- [Information supplied]:
------------------------------------

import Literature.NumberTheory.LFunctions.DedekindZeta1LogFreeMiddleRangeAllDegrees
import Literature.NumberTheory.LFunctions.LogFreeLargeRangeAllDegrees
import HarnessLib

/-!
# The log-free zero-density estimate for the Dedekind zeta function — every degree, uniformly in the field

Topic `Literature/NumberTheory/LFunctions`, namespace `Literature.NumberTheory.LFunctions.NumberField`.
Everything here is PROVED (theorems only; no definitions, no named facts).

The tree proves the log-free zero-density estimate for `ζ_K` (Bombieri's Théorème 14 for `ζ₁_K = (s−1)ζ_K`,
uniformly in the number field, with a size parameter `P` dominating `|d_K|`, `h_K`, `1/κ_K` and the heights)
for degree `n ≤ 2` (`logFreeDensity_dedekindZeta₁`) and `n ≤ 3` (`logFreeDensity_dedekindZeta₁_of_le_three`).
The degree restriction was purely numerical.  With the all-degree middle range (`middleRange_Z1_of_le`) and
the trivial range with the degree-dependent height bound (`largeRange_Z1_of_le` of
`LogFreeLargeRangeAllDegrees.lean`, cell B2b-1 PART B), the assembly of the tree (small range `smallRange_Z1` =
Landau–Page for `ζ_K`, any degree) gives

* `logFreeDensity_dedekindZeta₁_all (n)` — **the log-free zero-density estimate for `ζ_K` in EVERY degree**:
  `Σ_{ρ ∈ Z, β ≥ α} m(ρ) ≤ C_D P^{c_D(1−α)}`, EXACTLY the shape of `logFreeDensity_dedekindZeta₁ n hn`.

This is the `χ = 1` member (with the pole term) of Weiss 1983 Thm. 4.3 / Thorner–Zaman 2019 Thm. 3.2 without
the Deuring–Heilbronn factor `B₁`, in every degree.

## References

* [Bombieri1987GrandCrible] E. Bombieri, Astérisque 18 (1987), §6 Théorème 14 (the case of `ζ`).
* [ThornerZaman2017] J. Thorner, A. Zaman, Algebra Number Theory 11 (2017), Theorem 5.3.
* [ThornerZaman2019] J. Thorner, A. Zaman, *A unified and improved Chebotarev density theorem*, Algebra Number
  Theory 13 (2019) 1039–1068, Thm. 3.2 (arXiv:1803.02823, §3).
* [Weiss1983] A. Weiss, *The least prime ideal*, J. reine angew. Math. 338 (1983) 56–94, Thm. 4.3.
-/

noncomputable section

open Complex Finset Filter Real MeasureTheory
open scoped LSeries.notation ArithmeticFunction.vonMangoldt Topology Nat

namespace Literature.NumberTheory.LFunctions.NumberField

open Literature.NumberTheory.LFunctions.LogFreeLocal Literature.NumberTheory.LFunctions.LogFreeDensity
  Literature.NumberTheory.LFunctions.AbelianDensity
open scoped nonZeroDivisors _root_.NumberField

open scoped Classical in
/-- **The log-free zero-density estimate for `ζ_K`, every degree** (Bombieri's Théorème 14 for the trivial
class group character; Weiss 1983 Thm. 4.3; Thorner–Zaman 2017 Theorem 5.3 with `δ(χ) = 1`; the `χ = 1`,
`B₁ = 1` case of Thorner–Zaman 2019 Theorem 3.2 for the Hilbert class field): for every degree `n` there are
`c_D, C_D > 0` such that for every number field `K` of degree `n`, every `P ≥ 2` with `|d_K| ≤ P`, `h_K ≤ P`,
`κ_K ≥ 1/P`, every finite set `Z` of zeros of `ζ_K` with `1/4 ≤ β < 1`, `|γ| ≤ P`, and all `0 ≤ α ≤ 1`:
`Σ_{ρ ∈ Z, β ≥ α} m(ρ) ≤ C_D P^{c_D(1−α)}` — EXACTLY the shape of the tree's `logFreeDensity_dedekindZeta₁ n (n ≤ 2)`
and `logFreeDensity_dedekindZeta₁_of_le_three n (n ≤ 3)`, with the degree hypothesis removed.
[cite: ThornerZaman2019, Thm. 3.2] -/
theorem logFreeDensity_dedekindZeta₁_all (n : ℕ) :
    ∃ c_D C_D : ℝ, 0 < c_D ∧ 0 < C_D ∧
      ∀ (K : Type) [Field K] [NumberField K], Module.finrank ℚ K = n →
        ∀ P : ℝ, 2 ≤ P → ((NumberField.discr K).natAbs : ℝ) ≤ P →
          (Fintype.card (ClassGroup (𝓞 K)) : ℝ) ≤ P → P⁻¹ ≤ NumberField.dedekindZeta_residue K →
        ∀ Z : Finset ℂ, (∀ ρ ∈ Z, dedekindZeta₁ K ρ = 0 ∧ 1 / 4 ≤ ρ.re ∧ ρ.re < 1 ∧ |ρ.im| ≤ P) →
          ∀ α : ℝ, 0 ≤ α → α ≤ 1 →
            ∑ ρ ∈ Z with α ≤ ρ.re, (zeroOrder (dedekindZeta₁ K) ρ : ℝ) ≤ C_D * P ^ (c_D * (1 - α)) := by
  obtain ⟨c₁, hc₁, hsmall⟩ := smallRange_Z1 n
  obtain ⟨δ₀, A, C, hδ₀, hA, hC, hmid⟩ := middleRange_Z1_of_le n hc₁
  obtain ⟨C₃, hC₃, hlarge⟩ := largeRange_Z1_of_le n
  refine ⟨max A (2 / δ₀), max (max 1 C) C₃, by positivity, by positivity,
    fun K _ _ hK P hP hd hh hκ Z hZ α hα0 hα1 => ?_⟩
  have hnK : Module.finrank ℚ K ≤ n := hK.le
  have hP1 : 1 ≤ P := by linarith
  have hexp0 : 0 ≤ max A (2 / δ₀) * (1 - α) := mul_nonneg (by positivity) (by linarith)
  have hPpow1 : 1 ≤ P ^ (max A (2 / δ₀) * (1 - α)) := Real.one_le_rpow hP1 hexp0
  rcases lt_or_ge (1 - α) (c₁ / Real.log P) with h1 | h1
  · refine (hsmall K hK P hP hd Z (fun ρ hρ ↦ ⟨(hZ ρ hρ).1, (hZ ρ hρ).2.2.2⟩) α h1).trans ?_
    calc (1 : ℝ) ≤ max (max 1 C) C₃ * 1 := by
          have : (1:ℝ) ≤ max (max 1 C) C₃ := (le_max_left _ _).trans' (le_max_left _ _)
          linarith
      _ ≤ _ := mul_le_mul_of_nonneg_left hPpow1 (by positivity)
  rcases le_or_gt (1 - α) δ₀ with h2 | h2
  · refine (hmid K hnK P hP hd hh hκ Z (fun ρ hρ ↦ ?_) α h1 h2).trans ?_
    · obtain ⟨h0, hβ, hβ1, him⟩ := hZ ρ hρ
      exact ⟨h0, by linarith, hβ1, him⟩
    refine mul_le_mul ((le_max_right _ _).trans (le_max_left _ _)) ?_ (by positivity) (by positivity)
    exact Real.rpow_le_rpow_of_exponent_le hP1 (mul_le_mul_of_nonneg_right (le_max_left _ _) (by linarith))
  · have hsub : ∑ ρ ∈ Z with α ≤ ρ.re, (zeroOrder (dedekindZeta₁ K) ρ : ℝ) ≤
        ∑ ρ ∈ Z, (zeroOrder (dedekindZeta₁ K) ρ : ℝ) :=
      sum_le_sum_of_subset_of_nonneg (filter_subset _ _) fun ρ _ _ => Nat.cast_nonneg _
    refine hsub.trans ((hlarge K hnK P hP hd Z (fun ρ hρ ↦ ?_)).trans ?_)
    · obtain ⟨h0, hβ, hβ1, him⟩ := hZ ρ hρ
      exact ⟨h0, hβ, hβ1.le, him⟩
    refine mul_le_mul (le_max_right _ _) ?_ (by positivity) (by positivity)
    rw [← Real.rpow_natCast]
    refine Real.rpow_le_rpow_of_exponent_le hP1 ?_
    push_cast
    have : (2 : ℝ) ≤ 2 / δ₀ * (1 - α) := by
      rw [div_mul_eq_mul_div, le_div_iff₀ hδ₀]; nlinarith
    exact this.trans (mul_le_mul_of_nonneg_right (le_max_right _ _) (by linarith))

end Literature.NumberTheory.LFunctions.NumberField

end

------------------------------------

- [Brief]: Lines wanted from the listing above: the line with "refine ⟨max A" up to and including the line with "have hexp0 : 0". Please write them out exactly, adding nothing else.

- [Answer below]:
  refine ⟨max A (2 / δ₀), max (max 1 C) C₃, by positivity, by positivity,
    fun K _ _ hK P hP hd hh hκ Z hZ α hα0 hα1 => ?_⟩
  have hnK : Module.finrank ℚ K ≤ n := hK.le
  have hP1 : 1 ≤ P := by linarith
  have hexp0 : 0 ≤ max A (2 / δ₀) * (1 - α) := mul_nonneg (by positivity) (by linarith)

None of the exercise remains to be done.